Título: POLICIAIS AGRIDEM LADRÕES PRESOS E ALGEMADOS
Autor:
Fonte: O Globo, 03/06/2005, Rio, p. 15

Após serem detidos na Lagoa por terem roubado um celular, bandidos levaram socos na cabeça e no rosto

Mesmo já presos e algemados, dois homens foram agredidos na Lagoa Rodrigo de Freitas por policiais militares do Grupamento Tático Móvel (GTM) na noite de anteontem. Pelo menos 20 pessoas que passavam pelo local viram quando um PM chutou o rosto de um dos detidos, que estava deitado no chão, de costas. Pouco depois, outro policial socou a cabeça do outro suspeito para que ele não se levantasse. De acordo com o registro feito na 14ª DP (Leblon), os dois homens haviam participado do roubo de um celular no Leblon com outros dois comparsas, também detidos.

Chute foi dado porque ladrão olhou para comparsa

A prisão dos assaltantes ocorreu por volta das 22h, na Avenida Borges de Medeiros, em frente ao Clube Piraquê. Os quatro acusados haviam roubado cerca de dez minutos antes o celular de um advogado na Avenida Bartolomeu Mitre. Com um revólver calibre 38, eles abordaram a vítima, que estava a pé, e fugiram num Fiat Uno vermelho. Dois policiais do GTM foram chamados pela vítima e acionaram colegas por rádio, que conseguiram prender os quatro.

Seis policiais do GTM participaram da prisão e, segundo os próprios PMs, os assaltantes não reagiram. Eles foram algemados na entrada do estacionamento do clube, em dupla, enquanto os policiais revistavam o veículo, onde acharam a arma e o celular roubado. A agressão ocorreu depois que um dos presos virou o rosto na direção de um comparsa. Um dos PMs correu em direção ao assaltante gritando e chutou sua cabeça.

- Ei, você de vermelho, pára de conversar, vira a cara para o outro lado - disse.

Depois, continuou gritando:

- Não quero ver vocês conversando. Pára de bancar o esperto.

Minutos depois, outro PM socou por trás a cabeça de outro bandido, que levantara o rosto do chão. A ação policial foi presenciada por motoristas, pedestres e funcionários do clube.

De acordo com o registro feito na 14ª DP, a vítima reconheceu os quatro assaltantes, identificados como Ricardo Raimundo Pinto, de 27 anos; Josiel Pereira da Silva, de 25 anos; Alex Sandro de Jesus, de 29 anos; e Manoel Felipe Ferreira dos Santos, de 21 anos. Segundo a delegacia, nenhum deles tinha passagens anteriores pela polícia. Autuados em flagrante por roubo, formação de quadrilha e porte ilegal de arma, forma levados para a Polinter. O Fiat não constava como roubado.
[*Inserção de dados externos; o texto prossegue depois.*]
/-!
# The germ filtration of a capacity-sampled driving function and its canonical truncation

Topic `Probability/RandomPlanarGeometry`, sub-namespace `SkorokhodEmbedding` (companion of
`DrivingCapacitySampling.lean` and `DrivingConvergenceEngine.lean`). Everything here is PROVED; no
named fact is introduced.

Lawler–Schramm–Werner (2004), §3.3, feed their driving-convergence engine (the tree's
`RawDrivingData.IsValid`, `exists_delta_forall_coupling_lt`) with a finite filtered probability
space: histories `H k`, capacities and driving values sampled at the stopping indices and adapted
to `H k`, and the two conditional-moment ("key") estimates atom by atom. For a finite family of
continuous paths `drv ω` read through the capacity sampling `capStop` of
`DrivingCapacitySampling.lean`, this file manufactures ALL of that structure canonically, so that
the only genuine input left is probabilistic:

* `germAtom drv δ k ω` — the **germ atom** of `ω` at step `k`: the samples whose path agrees with
  `drv ω` on `[0, capStop (drv ω) δ k]`. Germ atoms are the classes of an equivalence relation
  (`germAtom_eq_of_mem`, by the locality `capStop_congr` of the sampling) and refine as `k` grows
  (`germAtom_subset_of_le`).
* `setCode Ω : Set Ω → ℕ` — an injective (for finite `Ω`) coding of subsets, and the **germ
  histories** `germHist drv δ k ω := setCode Ω (germAtom drv δ k ω)` with label type `ℕ`:
  refining, and determining the path up to the current stopping capacity BY DEFINITION.
* `germViol P drv δ κ C₁ C₂ k ω` — the germ atom of `ω` at step `k` **violates** one of the two
  key bounds `|∫_A ΔW| ≤ C₁ δ³ P(A)`, `|∫_A ((ΔW)² - κ Δt)| ≤ C₂ δ³ P(A)` (untruncated increments
  of the sampled path between the `k`-th and `(k+1)`-st stopping capacities).
* `germTrunc … N ω` — the **canonical truncation index**: the first `k ≤ N` whose germ atom
  violates (or `N`). It is adapted to the germ histories (`min_germTrunc_eq_of_mem`), and
  `germTrunc … N ω < N ↔ ∃ k < N, germViol … k ω` (`germTrunc_lt_iff`).
* `germ_sampledData_isValid` — **the sampled data with germ histories and canonical truncation are
  valid raw driving data** (`RawDrivingData.IsValid N`) as soon as `P` is a probability law on a
  finite space, `0 < δ`, `C₁ δ² ≤ 1`, `κ, C₁, C₂ ≥ 0` and every path starts at `0`: live atoms
  satisfy the key bounds by definition of the truncation, frozen atoms have zero increments.
  Together with `sampledData_lowerFailSet_subset` (the lower bound fails only on `{τ < N}`) this
  reduces the input of the engine to the single probabilistic statement
  `P {∃ k < N, germViol … k} → 0`.

## References

* G. F. Lawler, O. Schramm, W. Werner, *Conformal invariance of planar loop-erased random walks
  and uniform spanning trees*, Ann. Probab. 32 (2004), §3.3 (proof of Thm. 3.7) and proof of
  Thm. 4.4 [LawlerSchrammWerner2004].
-/

noncomputable section

open MeasureTheory Filter Set
open scoped NNReal Topology

namespace Literature.Probability.RandomPlanarGeometry.SkorokhodEmbedding

/-! ### Germ atoms -/

section Germ

variable {Ω : Type} (drv : Ω → C(ℝ≥0, ℝ)) (δ : ℝ)

/-- The **germ atom** of `ω` at step `k`: the samples whose path agrees with the path of `ω` up to
the `k`-th stopping capacity of `ω` (the atom of the filtration generated by the sampled path).
[folklore] -/
def germAtom (k : ℕ) (ω : Ω) : Set Ω :=
  {ω' | ∀ u ≤ capStop (drv ω) δ k, drv ω' u = drv ω u}

variable {drv δ}

/-- Membership in a germ atom. [folklore] -/
theorem mem_germAtom {k : ℕ} {ω ω' : Ω} :
    ω' ∈ germAtom drv δ k ω ↔ ∀ u ≤ capStop (drv ω) δ k, drv ω' u = drv ω u := Iff.rfl

/-- Every sample lies in its own germ atom. [folklore] -/
theorem mem_germAtom_self (k : ℕ) (ω : Ω) : ω ∈ germAtom drv δ k ω := fun _ _ ↦ rfl

/-- Two samples in the same germ atom have the same stopping capacities up to that step
(locality of the sampling, `capStop_congr`). [folklore] -/
theorem capStop_eq_of_mem_germAtom {k : ℕ} {ω ω' : Ω} (h : ω' ∈ germAtom drv δ k ω) :
    ∀ j ≤ k, capStop (drv ω') δ j = capStop (drv ω) δ j :=
  capStop_congr (drv ω) δ h le_rfl

/-- **Germ atoms are equivalence classes**: the germ atom of a member is the atom itself. [folklore] -/
theorem germAtom_eq_of_mem {k : ℕ} {ω ω' : Ω} (h : ω' ∈ germAtom drv δ k ω) :
    germAtom drv δ k ω' = germAtom drv δ k ω := by
  have hcap : capStop (drv ω') δ k = capStop (drv ω) δ k := capStop_eq_of_mem_germAtom h k le_rfl
  ext ω''
  simp only [mem_germAtom, hcap]
  constructor
  · intro h'' u hu; rw [h'' u hu, h u hu]
  · intro h'' u hu; rw [h'' u hu, h u hu]

/-- Germ atoms refine: the atom at step `k` is contained in the atom at every earlier step.
[folklore] -/
theorem germAtom_subset_of_le {j k : ℕ} (hjk : j ≤ k) (ω : Ω) :
    germAtom drv δ k ω ⊆ germAtom drv δ j ω := fun _ h u hu ↦
  h u (hu.trans (monotone_capStop (drv ω) δ hjk))

end Germ

/-! ### Coding subsets by natural numbers -/

section Code

/-- A coding of the subsets of a type by natural numbers, injective when the type is finite
(chosen once and for all; junk otherwise). [folklore] -/
theorem exists_setCode (Ω : Type) : ∃ f : Set Ω → ℕ, Finite Ω → Function.Injective f := by
  by_cases h : Finite Ω
  · haveI := h
    haveI : Countable (Set Ω) := inferInstance
    obtain ⟨f, hf⟩ := exists_injective_nat (Set Ω)
    exact ⟨f, fun _ ↦ hf⟩
  · exact ⟨fun _ ↦ 0, fun h' ↦ absurd h' h⟩

/-- The chosen coding `Set Ω → ℕ`. [folklore] -/
def setCode (Ω : Type) : Set Ω → ℕ := (exists_setCode Ω).choose

/-- On a finite type the coding of subsets is injective. [folklore] -/
theorem setCode_injective (Ω : Type) [Finite Ω] : Function.Injective (setCode Ω) :=
  (exists_setCode Ω).choose_spec ‹_›

end Code

/-! ### Germ histories -/

section Hist

variable {Ω : Type} (drv : Ω → C(ℝ≥0, ℝ)) (δ : ℝ)

/-- The **germ history** at step `k`: the code of the germ atom (label type `ℕ`). [folklore] -/
def germHist (k : ℕ) (ω : Ω) : ℕ := setCode Ω (germAtom drv δ k ω)

variable {drv δ}

/-- On a finite space two samples have the same germ history iff the second lies in the germ atom
of the first. [folklore] -/
theorem germHist_eq_iff [Finite Ω] {k : ℕ} {ω ω' : Ω} :
    germHist drv δ k ω = germHist drv δ k ω' ↔ ω' ∈ germAtom drv δ k ω := by
  unfold germHist
  constructor
  · intro h
    have hA : germAtom drv δ k ω = germAtom drv δ k ω' := setCode_injective Ω h
    rw [hA]; exact mem_germAtom_self k ω'
  · intro h; rw [germAtom_eq_of_mem h]

/-- **Germ histories refine.** [folklore] -/
theorem germHist_refine [Finite Ω] ⦃k n : ℕ⦄ ⦃ω ω' : Ω⦄ (hkn : k ≤ n)
    (h : germHist drv δ n ω = germHist drv δ n ω') : germHist drv δ k ω = germHist drv δ k ω' :=
  germHist_eq_iff.2 (germAtom_subset_of_le hkn ω (germHist_eq_iff.1 h))

/-- **Germ histories determine the path up to the current stopping capacity** (by definition).
[folklore] -/
theorem drv_eq_of_germHist_eq [Finite Ω] {k : ℕ} {ω ω' : Ω}
    (h : germHist drv δ k ω = germHist drv δ k ω') :
    ∀ u ≤ capStop (drv ω) δ k, drv ω' u = drv ω u :=
  germHist_eq_iff.1 h

end Hist

/-! ### Violating atoms and the canonical truncation -/

section Trunc

variable {Ω : Type} [MeasurableSpace Ω] (P : Measure Ω) (drv : Ω → C(ℝ≥0, ℝ)) (δ κ C₁ C₂ : ℝ)

/-- The germ atom of `ω` at step `k` **violates a key bound**: the integral over the atom of the
driving increment between the `k`-th and `(k+1)`-st stopping capacities exceeds `C₁ δ³ P(atom)` in
absolute value, or that of `(ΔW)² - κ Δt` exceeds `C₂ δ³ P(atom)` ([LSW04] Prop. 3.4 read along
§3.3's stopping indices, negated). [cite: LawlerSchrammWerner2004, Theorem 3.7] -/
def germViol (k : ℕ) (ω : Ω) : Prop :=
  C₁ * δ ^ 3 * P.real (germAtom drv δ k ω) <
      |∫ ω' in germAtom drv δ k ω,
        (drv ω' (capStop (drv ω') δ (k + 1)) - drv ω' (capStop (drv ω') δ k)) ∂P| ∨
    C₂ * δ ^ 3 * P.real (germAtom drv δ k ω) <
      |∫ ω' in germAtom drv δ k ω,
        ((drv ω' (capStop (drv ω') δ (k + 1)) - drv ω' (capStop (drv ω') δ k)) ^ 2 -
          κ * ((capStop (drv ω') δ (k + 1) : ℝ) - (capStop (drv ω') δ k : ℝ))) ∂P|

open Classical in
/-- The **canonical truncation index** up to the horizon `N`: the first step `k` with `k = N` or
whose germ atom violates a key bound (the data are frozen from there on, as in the proof of
[LSW04] Thm. 4.4). [cite: LawlerSchrammWerner2004, Theorem 3.7] -/
def germTrunc (N : ℕ) (ω : Ω) : ℕ :=
  Nat.find (⟨N, Or.inl rfl⟩ : ∃ k, k = N ∨ germViol P drv δ κ C₁ C₂ k ω)

variable {P drv δ κ C₁ C₂}

/-- Violation depends only on the germ atom. [folklore] -/
theorem germViol_congr {k : ℕ} {ω ω' : Ω} (h : germAtom drv δ k ω' = germAtom drv δ k ω) :
    germViol P drv δ κ C₁ C₂ k ω' ↔ germViol P drv δ κ C₁ C₂ k ω := by
  simp only [germViol, h]

/-- The truncation index is at most the horizon. [folklore] -/
theorem germTrunc_le (N : ℕ) (ω : Ω) : germTrunc P drv δ κ C₁ C₂ N ω ≤ N := by
  classical
  exact Nat.find_min' _ (Or.inl rfl)

/-- Before the truncation index no germ atom violates, and the horizon is not reached. [folklore] -/
theorem not_germViol_of_lt_germTrunc {N k : ℕ} {ω : Ω} (hk : k < germTrunc P drv δ κ C₁ C₂ N ω) :
    k < N ∧ ¬ germViol P drv δ κ C₁ C₂ k ω := by
  classical
  have h := Nat.find_min _ hk
  push Not at h
  exact ⟨lt_of_le_of_ne (hk.le.trans (germTrunc_le N ω)) h.1, h.2⟩

/-- **Truncation before the horizon happens exactly on the violation event.** [folklore] -/
theorem germTrunc_lt_iff {N : ℕ} {ω : Ω} :
    germTrunc P drv δ κ C₁ C₂ N ω < N ↔ ∃ k < N, germViol P drv δ κ C₁ C₂ k ω := by
  classical
  constructor
  · intro h
    have hspec : germTrunc P drv δ κ C₁ C₂ N ω = N ∨ germViol P drv δ κ C₁ C₂ (germTrunc P drv δ κ C₁ C₂ N ω) ω :=
      Nat.find_spec (⟨N, Or.inl rfl⟩ : ∃ k, k = N ∨ germViol P drv δ κ C₁ C₂ k ω)
    rcases hspec with h' | h'
    · exact absurd h' h.ne
    · exact ⟨_, h, h'⟩
  · rintro ⟨k, hk, hv⟩
    exact lt_of_le_of_lt (Nat.find_min' _ (Or.inr hv)) hk
import Literature.IUT.LogThetaLattice.LGPMonoidSignatureNonVacuity
import Literature.AnabelianGeometry.AbsoluteAnabelian.LogShellsOfUnitLog
import HarnessLib

/-!
# [IUTchIII] Prop 3.4 (ii): `LGPMonoidSignature` inhabited with `𝓘^ℚ` := THE TYPED `ℚ_p`-SPAN OF THE PACKET
# LOG-SHELL (non-vacuity sequel; NV-L6 row «LGPMonoidSignature», 𝓘^ℚ-strengthening)

S. Mochizuki, *Inter-universal Teichmüller theory III*, kurims manuscript (May 2020), §3, Prop. 3.4 (ii) p. 103
(the two properties "is a subset of `𝓘^ℚ(^{S^±_{j+1},j;‡}𝓕_v)`", "acts multiplicatively on `𝓘^ℚ(…)`"), Prop. 3.2
(ii) p. 99 (`𝓘^ℚ(−)` := "the `ℚ`-span of `𝓘(−)`") [claim: Mochizuki2012, status: disputed] (IUTchIII §3 Prop 3.4
(ii), kurims p.103). Record-only vocabulary (claim key `Mochizuki2012`, D-0012, disputed); abc-iut cell, layer L6.

PROOF-ONLY SEQUEL (seat abc-iut-w5-d086; second-reader INFO N1 on abc-iut-w5-d112's `LGPMonoidSignatureNonVacuity`,
STATUS 2026-08-26T03:39Z, offered 03:5xZ) to abc-iut-w5-d112's witness `LGPMonoidSignature.nonempty_model`
(p-id of `LGPMonoidSignatureNonVacuity.lean`). There the signature's parameter `𝓘^ℚ` is instantiated at `⊤`
("JUSTIFICATION … at a bad place the `ℚ_p`-span of the packet log-shell IS the whole packet — abc-iut-w4-d036's
`shellQSpan_shellPacketAt_eq_top`"), so the two printed properties are discharged by `simp`/`mem_top`. HERE the
parameter is instantiated at the TYPED object itself — abc-iut-L6-t4's `shellQSpan ℚ_[p] (shellPacketAt ℚ_[p] …)`
([IUTchIII] Prop. 3.2 (ii): the `ℚ_p`-span of the packet log-shell `𝓘(^{S^±_{j+1},j}𝒟^⊢_v)` generated by the local
log-shells `ℐ = closure (logShell Lg)` of [AbsTopIII] Def. 5.4 (iii), abc-iut-L4-t3), regarded as a `ℚ`-submodule
by restriction of scalars — and the witness is TRANSPORTED along the kernel equality `𝓘^ℚ = ⊤`
(`shellQSpan_shellPacketAt_eq_top`, p412324), so that the two printed properties now refer to the typed `𝓘^ℚ`:

* `LGPMonoidSignature.iQShell_eq_top` — at the one-bad-place tensor-packet model the typed `𝓘^ℚ` of every label
  `j` is the whole packet (w4-d036's theorem, specialised; `restrictScalars` bookkeeping);
* `LGPMonoidSignature.nonempty_model_shellQSpan` — the signature with `𝓘^ℚ := ` the typed span is INHABITED by
  w5-d112's genuine-carrier witness (same monoids `Ψ = ι(𝒪^×·q^{j²ℕ})`, `Ψ^⊥ = ι(μ_{2l}·q^{j²ℕ})`);
* `LGPMonoidSignature.nonempty_model_shellQSpan_padic` — the concrete instantiation `K := ℚ_p`, local log-shell
  from abc-iut-L4's `PadicLogOnUnits.ofUnitLog p ℚ_p` (the genuine `p`-adic logarithm), `q := p` (so
  `0 < ‖q‖ < 1`: a non-unit, non-zero parameter, as print's `q̲_v`).

HONEST LABEL: unchanged from the parent witness — GENUINE carrier/monoids, SIMPLIFIED in «one place, equal factors,
`_∞Ψ := Ψ`»; the only upgrade is «`𝓘^ℚ` = the typed `ℚ_p`-span of the packet log-shell» instead of «`𝓘^ℚ := ⊤`».
No `def`, no instance, no named fact; nothing here bears on [IUTchIII] Cor. 3.12; witnessed ≠ endorsed.
-/

noncomputable section

namespace Literature.IUT.LogThetaLattice

open Literature.IUT.HodgeArakelov Literature.AnabelianGeometry.AbsoluteAnabelian

/-- At the one-bad-place tensor-packet model (all factors `K`, `𝕍 = {v}`), the TYPED `𝓘^ℚ` of the label `j = i+1`
— the `ℚ_p`-span of the packet log-shell generated by the local log-shells `closure (logShell Lg)` — is the whole
`(S^±_{j+1}, j)`-packet (abc-iut-w4-d036's `shellQSpan_shellPacketAt_eq_top`, p412324), also after restriction of
scalars to `ℚ`. [claim: Mochizuki2012, status: disputed] (IUTchIII §3 Prop 3.2 (ii), kurims p.99) -/
theorem LGPMonoidSignature.iQShell_eq_top (p : ℕ) [Fact p.Prime] (K : Type) [NontriviallyNormedField K]
    [Algebra ℚ_[p] K] [IsBoundedSMul ℚ_[p] K] [IsUltrametricDist K] [CharZero K] (Lg : PadicLogOnUnits K)
    (lstar : ℕ) (i : Fin lstar) :
    (shellQSpan ℚ_[p]
        (shellPacketAt ℚ_[p] (fun (_ : Fin ((i : ℕ) + 1 + 1)) (_ : Unit) => K)
          (fun _ _ => AddSubgroup.closure (logShell Lg)) (Fin.last ((i : ℕ) + 1)) ())).restrictScalars ℚ =
      (⊤ : Submodule ℚ
        (PacketAt ℚ_[p] (fun (_ : Fin ((i : ℕ) + 1 + 1)) (_ : Unit) => K) (Fin.last ((i : ℕ) + 1)) ())) := by
  rw [Submodule.restrictScalars_eq_top_iff]
  exact shellQSpan_shellPacketAt_eq_top p (fun (_ : Fin ((i : ℕ) + 1 + 1)) (_ : Unit) => K)
    (fun _ _ => Lg) (Fin.last ((i : ℕ) + 1)) ()

/-- **`LGPMonoidSignature` is inhabited with `𝓘^ℚ` := the TYPED `ℚ_p`-span of the packet log-shell** (restricted to
`ℚ`), at abc-iut-w5-d112's genuine one-bad-place tensor-packet model (`Ψ = ι(𝒪^× · q^{j²ℕ})`,
`Ψ^⊥ = ι(μ_{2l} · q^{j²ℕ})`): transport of `LGPMonoidSignature.nonempty_model` along `iQShell_eq_top`, so that the two
printed properties of Prop. 3.4 (ii) p. 103 ("is a subset of `𝓘^ℚ(…)`", "acts multiplicatively on `𝓘^ℚ(…)`") are
stated — and hold — for the typed `𝓘^ℚ`. [claim: Mochizuki2012, status: disputed] (IUTchIII §3 Prop 3.4 (ii),
kurims p.103) -/
theorem LGPMonoidSignature.nonempty_model_shellQSpan (p : ℕ) [Fact p.Prime] (K : Type) [NontriviallyNormedField K]
    [Algebra ℚ_[p] K] [IsBoundedSMul ℚ_[p] K] [IsUltrametricDist K] [CharZero K] (Lg : PadicLogOnUnits K)
    (lstar twoL : ℕ) (htwoL : 0 < twoL) (q : K) :
    Nonempty (LGPMonoidSignature lstar Unit (fun _ => True)
      (fun (_ : Unit) (i : Fin lstar) =>
        PacketAt ℚ_[p] (fun (_ : Fin ((i : ℕ) + 1 + 1)) (_ : Unit) => K) (Fin.last ((i : ℕ) + 1)) ())
      (fun (_ : Unit) (i : Fin lstar) =>
        (shellQSpan ℚ_[p]
          (shellPacketAt ℚ_[p] (fun (_ : Fin ((i : ℕ) + 1 + 1)) (_ : Unit) => K)
            (fun _ _ => AddSubgroup.closure (logShell Lg)) (Fin.last ((i : ℕ) + 1)) ())).restrictScalars ℚ)) := by
  have h : (fun (_ : Unit) (i : Fin lstar) =>
      (shellQSpan ℚ_[p]
        (shellPacketAt ℚ_[p] (fun (_ : Fin ((i : ℕ) + 1 + 1)) (_ : Unit) => K)
          (fun _ _ => AddSubgroup.closure (logShell Lg)) (Fin.last ((i : ℕ) + 1)) ())).restrictScalars ℚ) =
      fun (_ : Unit) (i : Fin lstar) =>
        (⊤ : Submodule ℚ
          (PacketAt ℚ_[p] (fun (_ : Fin ((i : ℕ) + 1 + 1)) (_ : Unit) => K) (Fin.last ((i : ℕ) + 1)) ())) := by
    funext _ i
    exact LGPMonoidSignature.iQShell_eq_top p K Lg lstar i
  rw [h]
  exact LGPMonoidSignature.nonempty_model p K lstar twoL htwoL q

/-- **Concrete instantiation**: `K := ℚ_p` with the genuine `p`-adic logarithm on units
(`PadicLogOnUnits.ofUnitLog p ℚ_p`, abc-iut-L4), `l⋆ = 2`, `2l = 2`, `q := p` (`0 < ‖p‖_p = p⁻¹ < 1`).
[claim: Mochizuki2012, status: disputed] (IUTchIII §3 Prop 3.4 (ii), kurims p.103) -/
theorem LGPMonoidSignature.nonempty_model_shellQSpan_padic (p : ℕ) [Fact p.Prime] :
    Nonempty (LGPMonoidSignature 2 Unit (fun _ => True)
      (fun (_ : Unit) (i : Fin 2) =>
        PacketAt ℚ_[p] (fun (_ : Fin ((i : ℕ) + 1 + 1)) (_ : Unit) => ℚ_[p]) (Fin.last ((i : ℕ) + 1)) ())
      (fun (_ : Unit) (i : Fin 2) =>
        (shellQSpan ℚ_[p]
          (shellPacketAt ℚ_[p] (fun (_ : Fin ((i : ℕ) + 1 + 1)) (_ : Unit) => ℚ_[p])
            (fun _ _ => AddSubgroup.closure (logShell (PadicLogOnUnits.ofUnitLog p ℚ_[p])))
            (Fin.last ((i : ℕ) + 1)) ())).restrictScalars ℚ)) ∧
    0 < ‖(p : ℚ_[p])‖ ∧ ‖(p : ℚ_[p])‖ < 1 :=
  ⟨LGPMonoidSignature.nonempty_model_shellQSpan p ℚ_[p] (PadicLogOnUnits.ofUnitLog p ℚ_[p]) 2 2 two_pos
      (p : ℚ_[p]),
    by rw [Padic.norm_p]; exact inv_pos.mpr (by exact_mod_cast (Fact.out : p.Prime).pos),
    by rw [Padic.norm_p]; exact inv_lt_one_of_one_lt₀ (by exact_mod_cast (Fact.out : p.Prime).one_lt)⟩

end Literature.IUT.LogThetaLattice

end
Em nota, o relações-públicas da PM, tenente-coronel Aristeu Leonardo, afirmou que "o fato relevante do caso foi a prisão em flagrante de quatro marginais que roubaram um transeunte, recuperando um celular e apreendendo um revólver calibre 38". Ele informou ainda que "após análise do material publicado na edição de amanhã (hoje) de O GLOBO e havendo a constatação de excesso praticado por Policial Militar, serão adotadas as medidas administrativas que o caso requer".

Pesquisador diz que abusos da polícia são freqüentes

O pesquisador Marcelo Freixo, do Centro de Justiça Global, lamentou o caso, mas disse que a cena é rotineira, principalmente em comunidades carentes:

- É uma cena mais rara num bairro nobre, mas o abuso da polícia ocorre de forma mais nociva dentro das favelas. Em qualquer local, é inadmissível que a polícia atue ilegalmente.

RELEMBRE O CASO

Em novembro do ano passado, outro caso de agressão ganhou repercussão após reportagem publicada no GLOBO. Um jovem de 22 anos, preso em flagrante por policiais do 23º BPM (Leblon) após ter assaltado um casal de chilenos na Lagoa, entrou sem ferimentos na delegacia e saiu meia hora depois com o rosto vermelho. Numa segunda apresentação à imprensa, ele apareceu com o olho direito inchado.

Na época, os policiais civis afirmaram que não houve qualquer agressão na delegacia. O 23º BPM (Leblon) também negou qualquer agressão. Segundo a PM, Rafael da Silva Alves, morador da Rocinha, estava armado com uma pistola calibre 22, e havia roubado a câmera fotográfica e compras do casal de turistas.

A divulgação da notícia da agressão ao bandido resultou numa série de cartas enviadas ao jornal, dividindo opiniões: para algumas pessoas, a discussão sobre os direitos humanos deveria ter ficado em segundo plano. Para outras, a polícia não poderia, em hipótese alguma, ter transgredido a lei e agredido o preso.